Undetermined Coefficients/Var. of Parameters: y'' - y' = e^x

[paulxzt]

y'' - y' = e^x

a) solve using undetermined coefficient
b) solve using variation of parameters

a)
auxiliary eq: r^2 - r = 0, r = 0, 1

yc(x) = C1e^x + C2

yp(x) = xAe^x

I figured out y' and y'' and plugged it in and solved for A to get A = 1 and
y(x) = C1e^x + C2 + xe^x.

am i doing this right?
can someone help me get started on VAP
ho

 

[soroban]

Re: Undetermined Coefficients/Var. of Parameters: y'' - y' =

Hello, paulxzt!

$\displaystyle y''\,-\,y' \:= \:e^x$

a) Solve using undetermined coefficient
b) Solve using variation of parameters


a) auxiliary eq: $\displaystyle \:r^2\, -\,r \:= \:0\;\;\Rightarrow\;\;r \:= \:0,\,1\;\;\;\Rightarrow\;\;\;y_c(x) \:= \:C_1e^x\,+\,C_2$

$\displaystyle y_p(x) \:= \:xAe^x$
I figured out $\displaystyle y'$ and $\displaystyle y''$ and plugged it in, and solved for $\displaystyle A$ to get: $\displaystyle \,A \,=\, 1$

Therefore: $\displaystyle \:y(x) \:= \:C_1e^x\,+\,C_2\,+\,xe^x$

Am i doing this right? . . . . Yes! . Good work!

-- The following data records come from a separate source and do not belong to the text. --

/-!
# The polar term of the semilocal Weil form on the Connes–Consani trigonometric basis
# (Connes–Consani, *Spectral triples and ζ-cycles*, §2.1, Lemma 2.7 — with a corrected constant)

Source: A. Connes, C. Consani, *Spectral triples and ζ-cycles*, Enseign. Math. 69 (2023) 93–148,
doi:10.4171/lem/1049 = arXiv:2106.01715 [cite: ConnesConsani2023, §2.1.3–§2.1.4]. All page/equation
locators below are to the journal version (Prop. 2.1 p. 103; §2.1.3 basis and Lemma 2.5 p. 107; Lemma 2.6
p. 108–109; §2.1.4 and Lemma 2.7 eq. (2.29) p. 109, eq. (2.30) and proof p. 110) and to the arXiv version
(§2.1.3–2.1.4, equations (h02)/(h02ev) of the TeX source).

## The printed objects (§2.1.3, p. 107)

For `L > 0` (`L = 2 log λ`) the real orthonormal basis of `L²([−L/2, L/2]) ⊂ L²(ℝ)` is
`ξ_0(x) = L^{-1/2}`, `ξ_n(x) = (−1)^n (2/L)^{1/2} cos(2πnx/L)` for `n > 0` and
`ξ_n(x) = (−1)^n (2/L)^{1/2} sin(2πnx/L)` for `n < 0` (functions vanishing outside `[−L/2, L/2]`);
`φ^*(x) := conj φ(−x)`; `θ = φ₁ * φ₂^*` is the additive convolution `θ(t) = ∫_ℝ φ₁(x) conj φ₂(x − t) dx`
(Lemma 2.5); `F(x) = θ(log x)` on `ℝ₊^*` and `F̂(s) = ∫ F(u) u^{-is} d^*u`, so that
`F̂(i/2) + F̂(−i/2) = ∫_{ℝ₊^*} F(x)(x^{1/2} + x^{-1/2}) d^*x = ∫_ℝ θ(t)(e^{t/2} + e^{-t/2}) dt`
(first displayed line of the proof of Lemma 2.7, p. 110) — the POLAR TERM `w_{0,2}` of the matrix of the
Weil sesquilinear form in the basis `η_n = ξ_n ∘ log` (§2.1.4).

## What is proved here (everything; this file introduces no unproved fact)

* `SemilocalTrigBasis.polar_convolution` — the mechanism of Prop. 2.1 / route "Fubini": for the weight
  `e^{ct}`, `∫ (φ ⋆ g)(t) e^{ct} dt = (∫ φ e^{cx} dx)(∫ g e^{cx} dx)` (the weight is a character, so it
  distributes over the convolution), and `∫ φ^*(x) e^{cx} dx = ∫ φ(x) e^{-cx} dx`.
* closed forms of the moments `a_n^{(c)} = ∫ ξ_n(x) e^{cx} dx` for `c = ± 1/2` and all `n ∈ ℤ`
  (`moment_zero`, `moment_pos`, `moment_neg`), from the explicit antiderivatives of `e^{cx} cos(bx)`,
  `e^{cx} sin(bx)`;
* `SemilocalTrigBasis.hatPolarSum_comp_log` — the change of variables `x = e^t`:
  `∫_{ℝ₊^*} θ(log x)(x^{1/2} + x^{-1/2}) d^*x = ∫_ℝ θ(t)(e^{t/2} + e^{-t/2}) dt`;
* **Lemma 2.7, even case, CORRECTED** (`lemma27_even`): for integers `n, m > 0` and `θ = ξ_m * ξ_n^*`,
  `F̂(i/2) + F̂(−i/2) = 16 e^{-L/2}(e^{L/2} − 1)² L³ / ((L² + 16π²m²)(L² + 16π²n²))`;
* **Lemma 2.7, odd case, as printed** (`lemma27_odd`): for `n, m < 0`,
  `F̂(i/2) + F̂(−i/2) = −256 π² L e^{-L/2}(e^{L/2} − 1)² m n / ((L² + 16π²m²)(L² + 16π²n²))`;
* the rank-one normal forms of the whole even (`n, m ≥ 0`, including the constant mode `ξ_0`) and odd
  polar blocks (`polarSum_even_rankOne`, `polarSum_odd_rankOne`).
* **Lemma 2.5 (i) and the EVEN table of Lemma 2.6 (iii)** (§8: `conv_xi_eq_intervalIntegral`, `conv_even_zero_zero`,
  `conv_even_pos_zero`, `conv_even_zero_pos`, `conv_even_pos_pos_ne`, `conv_even_diag`, `conv_even_table`): for
  `0 ≤ y ≤ L` and `n, m ≥ 0` the convolution `(ξ_m * ξ_n^*)(y)` IS the printed table entry — stated in
  `conv_even_table` with exactly the case structure of the tree's table-defined test functions
  `PfPersistence.thetaEven L n m y` / `ConnesX13.thetaEven`, which are thereby identified with the paper's
  convolutions on `[0, L]`.
* **Lemma 2.5 (ii)–(iii), Lemma 2.6 (ii) and the ODD table of Lemma 2.6 (iii)** (§9: `conv_adj_neg`,
  `conv_adj_add_eq_zero_of_even_odd`, `conv_even_odd_symm_eq_zero` — the splitting `σ = σ^+ ⊕ σ^-` —,
  `conv_odd_ne`, `conv_odd_diag`, `conv_odd_table` with the case structure of the tree's `PfPersistence.thetaOdd`).

## ERRATUM (kernel-checked below: `lemma27_even_eq_two_mul_printed`)

The printed even-case constant is `8`: eq. (2.29) of the journal version (p. 109) and (h02) of
arXiv:2106.01715 v1–v3 read `F̂(i/2) + F̂(−i/2) = 8 e^{-L/2}(e^{L/2} − 1)² L³ / ((L²+16π²m²)(L²+16π²n²))`.
The correct constant is `16`, off and on the diagonal `n = m`. The odd formula (2.30)/(h02ev) is correct
as printed, and so are the table of Lemma 2.6 (iii), both auxiliary integrals displayed in the proof and the
displayed computation itself — which is the computation of the ODD case (it starts from
`θ(t) + θ(−t) = (2/((m² − n²)π))(m sin(2πnt/L) − n sin(2πmt/L))`, twice the `m, n < 0` row of the table;
the journal version labels it, correctly, "the proof of (2.30)", the arXiv version "the proof of (h02)").
Carrying out "the similar manner" with the `m, n > 0` rows gives `16`.  Consequently the even polar block
is `w_{0,2}^+ = +2 c_e c_eᵀ` with `(c_e)_n = a_n^{(1/2)}` — the normal form used (correctly) in the
Connes–Consani–Moscovici computations and, in this tree, in
`Summit.RiemannHypothesis.RiemannHypothesis.Theorems.PfPersistence.PolarRankOne.W02_thetaEven`
(`W02 L (thetaEven L n m) = ρ(L) g_n g_m`, `ρ(L) = 2(cosh(L/2) − 1)/L`, `g_0 = 2√2`,
`g_n = 1/(1/4 + (2πn/L)²)`), whose right-hand side is literally the right-hand side of
`polarSum_even_rankOne` below: the table-based polar block of the tree and the convolution-based polar
term of the paper agree entry by entry, and both are twice the printed (2.29).
Printed corroboration of the corrected value: the later paper Connes–Consani–Moscovici, *Zeta spectral triples*
(arXiv:2511.22755; EMS Ser. Lect. Math. 37 (2026)) [cite: ConnesConsaniMoscovici2026, Lemma 4.1 eq. (4.2)] computes
the same polar matrix in the basis `V_n = κ(U_n)`: `W_{0,2}(V_n, V_m) = 32 L sinh²(L/4)(L² − 16π²mn)/((L²+16π²m²)(L²+16π²n²))`
("a rank two matrix"); since `η_n = (V_n + V_{−n})/√2` for `n > 0` (the phase `(−1)^n` of `ξ_n` is `e^{iπn}` from the
shift `y = x + L/2`), one checks that this gives `W_{0,2}(η_n, η_m) = 64 L³ sinh²(L/4)/((L²+16π²m²)(L²+16π²n²))
= 16 e^{-L/2}(e^{L/2} − 1)² L³/(…)` — the constant `16` — and, with `η_{−n} = (V_n − V_{−n})/(√2 i)` up to sign, the
printed odd value (2.30).  So the misprint is confined to the displayed constant of (2.29)/(h02).
History of the finding: detected numerically (quadrature ratio 2.0000002) and settled symbolically by the
rh-door construction census, reader t1-r5 (2026-08-20, `LEMMA27-EXACT.md`: three routes, sympy + 40-digit
quadrature); this file is the kernel-checked version of its "route A".  Nothing in this file concerns the
Riemann hypothesis: these are closed-form integrals of trigonometric functions against `e^{±x/2}`.
-/

noncomputable section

Can someone help me get started on VAP?

We have: \(\displaystyle \:y_c \;=\;C_1e^x\,+\,C_2\\)
. . where $\displaystyle C_1$ and $\displaystyle C_2$ are functions of $\displaystyle x.$

Differentiate: $\displaystyle \:y'\;=\;C_1e^x\,+\,C_1'e^x\,+\,C_2'\;\;\Rightarrow\;\;$$\displaystyle {\color{blue} C_1'e^x\,+\,C_2' \:=\:0}$

We have: $\displaystyle \:y' \:=\:C_1e^x$
Differentiate: $\displaystyle \:y'' \;=\;C_1e^x\,+\,C_1'e^x\;\;\Rightarrow\;\;$$\displaystyle {\color{blue}C_1'e^x\:=\:e^x}$

I assume you know the rest . . .
. . Solve the system of equation for $\displaystyle C_1'$ and $\displaystyle C_2'$
. . Determine $\displaystyle C_1$ and $\displaystyle C_2$.
. . Substitute into $\displaystyle y_c$